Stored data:
═══

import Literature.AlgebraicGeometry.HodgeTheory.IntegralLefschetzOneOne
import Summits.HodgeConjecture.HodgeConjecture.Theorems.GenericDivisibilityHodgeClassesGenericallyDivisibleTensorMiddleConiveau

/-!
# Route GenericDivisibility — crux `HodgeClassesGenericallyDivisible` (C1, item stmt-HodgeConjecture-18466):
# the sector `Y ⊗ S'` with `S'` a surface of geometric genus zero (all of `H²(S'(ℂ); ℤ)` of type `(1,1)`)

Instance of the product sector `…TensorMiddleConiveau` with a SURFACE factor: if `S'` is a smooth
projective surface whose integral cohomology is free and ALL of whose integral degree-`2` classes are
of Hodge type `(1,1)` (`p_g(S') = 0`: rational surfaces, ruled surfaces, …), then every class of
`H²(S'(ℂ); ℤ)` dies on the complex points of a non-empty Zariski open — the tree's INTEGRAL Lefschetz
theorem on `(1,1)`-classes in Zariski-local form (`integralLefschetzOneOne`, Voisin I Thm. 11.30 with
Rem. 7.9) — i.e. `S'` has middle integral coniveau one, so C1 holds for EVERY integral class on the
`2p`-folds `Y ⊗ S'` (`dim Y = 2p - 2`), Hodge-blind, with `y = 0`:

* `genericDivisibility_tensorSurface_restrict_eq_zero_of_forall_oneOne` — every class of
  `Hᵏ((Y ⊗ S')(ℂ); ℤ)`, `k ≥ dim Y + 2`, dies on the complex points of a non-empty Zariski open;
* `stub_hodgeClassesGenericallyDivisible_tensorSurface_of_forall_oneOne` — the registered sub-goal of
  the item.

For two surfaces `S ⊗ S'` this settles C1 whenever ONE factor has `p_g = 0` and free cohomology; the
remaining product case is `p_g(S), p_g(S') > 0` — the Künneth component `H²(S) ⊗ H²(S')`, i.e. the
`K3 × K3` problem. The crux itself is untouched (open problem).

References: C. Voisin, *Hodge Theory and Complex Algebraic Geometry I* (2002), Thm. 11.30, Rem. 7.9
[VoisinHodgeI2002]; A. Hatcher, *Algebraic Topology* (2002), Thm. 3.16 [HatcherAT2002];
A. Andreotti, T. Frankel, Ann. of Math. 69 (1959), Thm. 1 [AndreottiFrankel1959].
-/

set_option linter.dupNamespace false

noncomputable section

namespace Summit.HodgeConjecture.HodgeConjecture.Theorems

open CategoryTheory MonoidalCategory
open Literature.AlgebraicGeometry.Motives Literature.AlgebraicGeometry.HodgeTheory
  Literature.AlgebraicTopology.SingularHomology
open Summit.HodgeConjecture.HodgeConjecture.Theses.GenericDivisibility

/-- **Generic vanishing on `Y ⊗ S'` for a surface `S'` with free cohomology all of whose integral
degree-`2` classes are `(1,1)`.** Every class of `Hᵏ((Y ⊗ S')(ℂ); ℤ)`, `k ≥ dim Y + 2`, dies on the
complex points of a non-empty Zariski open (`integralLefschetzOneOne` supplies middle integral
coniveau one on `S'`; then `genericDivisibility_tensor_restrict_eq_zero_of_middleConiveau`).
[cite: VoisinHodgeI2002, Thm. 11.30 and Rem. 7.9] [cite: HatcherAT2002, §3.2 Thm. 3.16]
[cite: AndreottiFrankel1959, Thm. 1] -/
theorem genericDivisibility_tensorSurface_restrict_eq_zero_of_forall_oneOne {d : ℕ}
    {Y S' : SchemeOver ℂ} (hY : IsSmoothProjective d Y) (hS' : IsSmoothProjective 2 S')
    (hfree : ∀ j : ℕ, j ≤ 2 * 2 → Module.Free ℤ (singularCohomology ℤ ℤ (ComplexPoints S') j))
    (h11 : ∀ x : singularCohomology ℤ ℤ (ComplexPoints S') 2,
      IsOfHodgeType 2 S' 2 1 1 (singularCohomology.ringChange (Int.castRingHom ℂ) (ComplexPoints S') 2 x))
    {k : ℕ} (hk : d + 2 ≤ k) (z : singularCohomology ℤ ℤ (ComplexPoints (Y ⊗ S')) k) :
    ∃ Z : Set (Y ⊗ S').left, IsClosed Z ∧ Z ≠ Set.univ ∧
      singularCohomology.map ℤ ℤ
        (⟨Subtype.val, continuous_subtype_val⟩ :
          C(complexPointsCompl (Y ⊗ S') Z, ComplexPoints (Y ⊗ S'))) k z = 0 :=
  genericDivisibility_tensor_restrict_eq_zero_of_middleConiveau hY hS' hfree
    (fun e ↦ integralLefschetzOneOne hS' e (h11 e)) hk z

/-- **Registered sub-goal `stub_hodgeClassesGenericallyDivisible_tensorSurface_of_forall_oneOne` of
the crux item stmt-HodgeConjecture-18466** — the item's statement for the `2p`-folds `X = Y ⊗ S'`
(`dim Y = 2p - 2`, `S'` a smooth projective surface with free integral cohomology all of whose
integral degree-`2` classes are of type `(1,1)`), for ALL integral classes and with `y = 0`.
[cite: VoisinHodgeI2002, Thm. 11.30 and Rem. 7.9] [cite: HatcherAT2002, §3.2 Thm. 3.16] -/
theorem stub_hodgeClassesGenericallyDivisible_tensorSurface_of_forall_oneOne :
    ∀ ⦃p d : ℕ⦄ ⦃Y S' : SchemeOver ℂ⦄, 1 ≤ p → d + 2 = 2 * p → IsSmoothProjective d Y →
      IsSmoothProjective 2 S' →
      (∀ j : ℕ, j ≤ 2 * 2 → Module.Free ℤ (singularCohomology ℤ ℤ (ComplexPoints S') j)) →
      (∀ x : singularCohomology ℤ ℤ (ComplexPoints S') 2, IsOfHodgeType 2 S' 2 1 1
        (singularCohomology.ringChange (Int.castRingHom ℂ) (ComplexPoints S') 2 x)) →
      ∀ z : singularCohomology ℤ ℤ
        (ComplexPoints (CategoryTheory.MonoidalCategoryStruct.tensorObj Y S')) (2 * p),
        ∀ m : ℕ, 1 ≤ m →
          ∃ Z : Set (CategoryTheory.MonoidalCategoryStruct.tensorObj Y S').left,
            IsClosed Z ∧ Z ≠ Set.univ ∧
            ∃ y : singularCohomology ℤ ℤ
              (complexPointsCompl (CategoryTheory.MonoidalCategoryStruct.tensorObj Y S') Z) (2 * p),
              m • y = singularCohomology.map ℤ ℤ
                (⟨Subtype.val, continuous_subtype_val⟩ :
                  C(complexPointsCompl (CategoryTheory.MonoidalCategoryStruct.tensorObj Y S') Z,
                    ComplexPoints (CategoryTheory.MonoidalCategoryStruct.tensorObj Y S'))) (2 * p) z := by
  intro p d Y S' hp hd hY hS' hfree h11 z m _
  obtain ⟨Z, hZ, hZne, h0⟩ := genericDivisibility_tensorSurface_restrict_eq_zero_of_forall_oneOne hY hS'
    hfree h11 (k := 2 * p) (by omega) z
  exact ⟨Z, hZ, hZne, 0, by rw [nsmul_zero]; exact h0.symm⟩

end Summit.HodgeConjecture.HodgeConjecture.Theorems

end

═══

What this task involves:
Starting at the line above that contains "open CategoryTheory MonoidalCategory", write out each line exactly until the line that contains "(h11 : ∀ x : singularCohomology" has been written, and stop there.

Final answer:
open CategoryTheory MonoidalCategory
open Literature.AlgebraicGeometry.Motives Literature.AlgebraicGeometry.HodgeTheory
  Literature.AlgebraicTopology.SingularHomology
open Summit.HodgeConjecture.HodgeConjecture.Theses.GenericDivisibility

/-- **Generic vanishing on `Y ⊗ S'` for a surface `S'` with free cohomology all of whose integral
degree-`2` classes are `(1,1)`.** Every class of `Hᵏ((Y ⊗ S')(ℂ); ℤ)`, `k ≥ dim Y + 2`, dies on the
complex points of a non-empty Zariski open (`integralLefschetzOneOne` supplies middle integral
coniveau one on `S'`; then `genericDivisibility_tensor_restrict_eq_zero_of_middleConiveau`).
[cite: VoisinHodgeI2002, Thm. 11.30 and Rem. 7.9] [cite: HatcherAT2002, §3.2 Thm. 3.16]
[cite: AndreottiFrankel1959, Thm. 1] -/
theorem genericDivisibility_tensorSurface_restrict_eq_zero_of_forall_oneOne {d : ℕ}
    {Y S' : SchemeOver ℂ} (hY : IsSmoothProjective d Y) (hS' : IsSmoothProjective 2 S')
    (hfree : ∀ j : ℕ, j ≤ 2 * 2 → Module.Free ℤ (singularCohomology ℤ ℤ (ComplexPoints S') j))
    (h11 : ∀ x : singularCohomology ℤ ℤ (ComplexPoints S') 2,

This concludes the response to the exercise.